Laskos wrote: Yes, on both sides of opening. I am aware that this has its flaws, my assumption is that if an engine "understands" the opening, and this is a mainstream, balanced opening without short-term hits, then it will play it better both sides. Also, I am not very skilled in separating the PGN file in White and Black performances for each engine, I would rather play gauntlets with fixed colours, a very lengthy process. Then I would have to compare to general White and Black performances in that 16,000 games file.
I agree that an engine could play even worse the balanced openings it "likes", I do not know if it's more mis-evaluation or more a feature of an engine, and that would be interesting to study (my general opinion is mixed on that).
I don't know the answers to your question either. I think it is interesting to see if an engine can handle both sides, I am not suggesting that we ignore that, only that we include more statistics if it's easy to do.

I am running my drawishness test and I am pretty skilled at breaking things down so maybe I can supplement your data. My data is going to have thousands of openings to 5 moves depth so this will limit the extent that I could break things down.
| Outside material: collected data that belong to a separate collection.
import Summits.HubbardSuperconductivity.HubbardSuperconductivity.Theorems.AnisotropyChordTransferFibre3FinX3Eval

/-!
# Route `AnisotropyChord` / H0 rotor rung: FIN per-`L` GM₃ (X5), `L = 30` — rows `N₁` / D / side-condition cell facts, part `p18`

Kernel facts (`decide +kernel`) for cert cells 56, 57 of the per-`L` grid of `L = 30`: `xbnCellAny2` (row `N₁` on XB2 point wedges recomputed in the kernel, exporting the literal brackets `nt ⊇ T⁺ − 3λ₂` and `tb ⊇ T⁺·D`), `xdCellAnyN0` (row D, reads `nt`), `sdCellAnyZN` (side condition, reads `nt`); evaluators `…FinX3Eval` / `…FinX5Eval`; constants from the compiled design probe (x3probe/x3plan, margins c ×0.985, b ×1.03, aD ×1.03); assembled in `…FinX5GM3Thirty`.
Prover seat `hubbard-h0-rotor-p3` g8; helper for piece A = stmt-HubbardSuperconductivity-23918 of rung 19089 (`--supports`, helper class).
WHAT THIS IS NOT: nothing here proves superconductivity in the Hubbard model (rotor TARGET as worded stays FALSE, g15 verdict); kernel facts for the FIN certificate of ONE conditional reduction.  Tree imports only; zero data; standard axioms.
-/

set_option linter.dupNamespace false
set_option autoImplicit false

namespace Summit.HubbardSuperconductivity.HubbardSuperconductivity.Theorems.AnisotropyChord.Transfer.Fibre3

namespace FinXD

open FinXB FinCell Hole2

set_option maxHeartbeats 4000000 in
/-- row `N₁` of cell 56 of `L = 30` (`c = 61/100`), exporting `nt`, `tb`. [folklore] -/
theorem xn30_56 : xbnCellAny2 30 (49/50 : ℚ) 230912949221508 236685772952046 (61/100 : ℚ) ((-1734102096532 : ℤ), (2116900405624 : ℤ)) ((691000517425611 : ℤ), (712178447404143 : ℤ)) = true := by decide +kernel

set_option maxHeartbeats 4000000 in
/-- row D of cell 56 of `L = 30` (`aD = 21/250`). [folklore] -/
theorem xd30_56 : xdCellAnyN0 30 (49/50 : ℚ) 230912949221508 236685772952046 (21/250 : ℚ) ((-1734102096532 : ℤ), (2116900405624 : ℤ)) = true := by decide +kernel

set_option maxHeartbeats 4000000 in
/-- side condition of cell 56 of `L = 30` (`c, b = 58/100, aD`). [folklore] -/
theorem sd30_56 : sdCellAnyZN 30 (49/50 : ℚ) 100 230912949221508 236685772952046 ((61/100 : ℚ), (58 : ℕ), (21/250 : ℚ)) ((-1734102096532 : ℤ), (2116900405624 : ℤ)) = true := by decide +kernel

set_option maxHeartbeats 4000000 in
/-- row `N₁` of cell 57 of `L = 30` (`c = 61/100`), exporting `nt`, `tb`. [folklore] -/
theorem xn30_57 : xbnCellAny2 30 (49/50 : ℚ) 236685772952046 242602917275848 (61/100 : ℚ) ((-1712481074599 : ℤ), (2127677284888 : ℤ)) ((708340503935598 : ℤ), (729940762958373 : ℤ)) = true := by decide +kernel

set_option maxHeartbeats 4000000 in
/-- row D of cell 57 of `L = 30` (`aD = 21/250`). [folklore] -/
theorem xd30_57 : xdCellAnyN0 30 (49/50 : ℚ) 236685772952046 242602917275848 (21/250 : ℚ) ((-1712481074599 : ℤ), (2127677284888 : ℤ)) = true := by decide +kernel

set_option maxHeartbeats 4000000 in
/-- side condition of cell 57 of `L = 30` (`c, b = 58/100, aD`). [folklore] -/
theorem sd30_57 : sdCellAnyZN 30 (49/50 : ℚ) 100 236685772952046 242602917275848 ((61/100 : ℚ), (58 : ℕ), (21/250 : ℚ)) ((-1712481074599 : ℤ), (2127677284888 : ℤ)) = true := by decide +kernel

end FinXD

end Summit.HubbardSuperconductivity.HubbardSuperconductivity.Theorems.AnisotropyChord.Transfer.Fibre3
In many cases I would have to combine lines that are forced on the machine. For example the Ruy Lopez after Bb5 can continued many different ways by both sides and until the 6th move the responses are forced on the computer. So if I have "Ruy Lopez" as one category it may not correctly represent how each program would continue after 3. Bb5 - we can only get that answer after blacks 5th move. But it still might be useful.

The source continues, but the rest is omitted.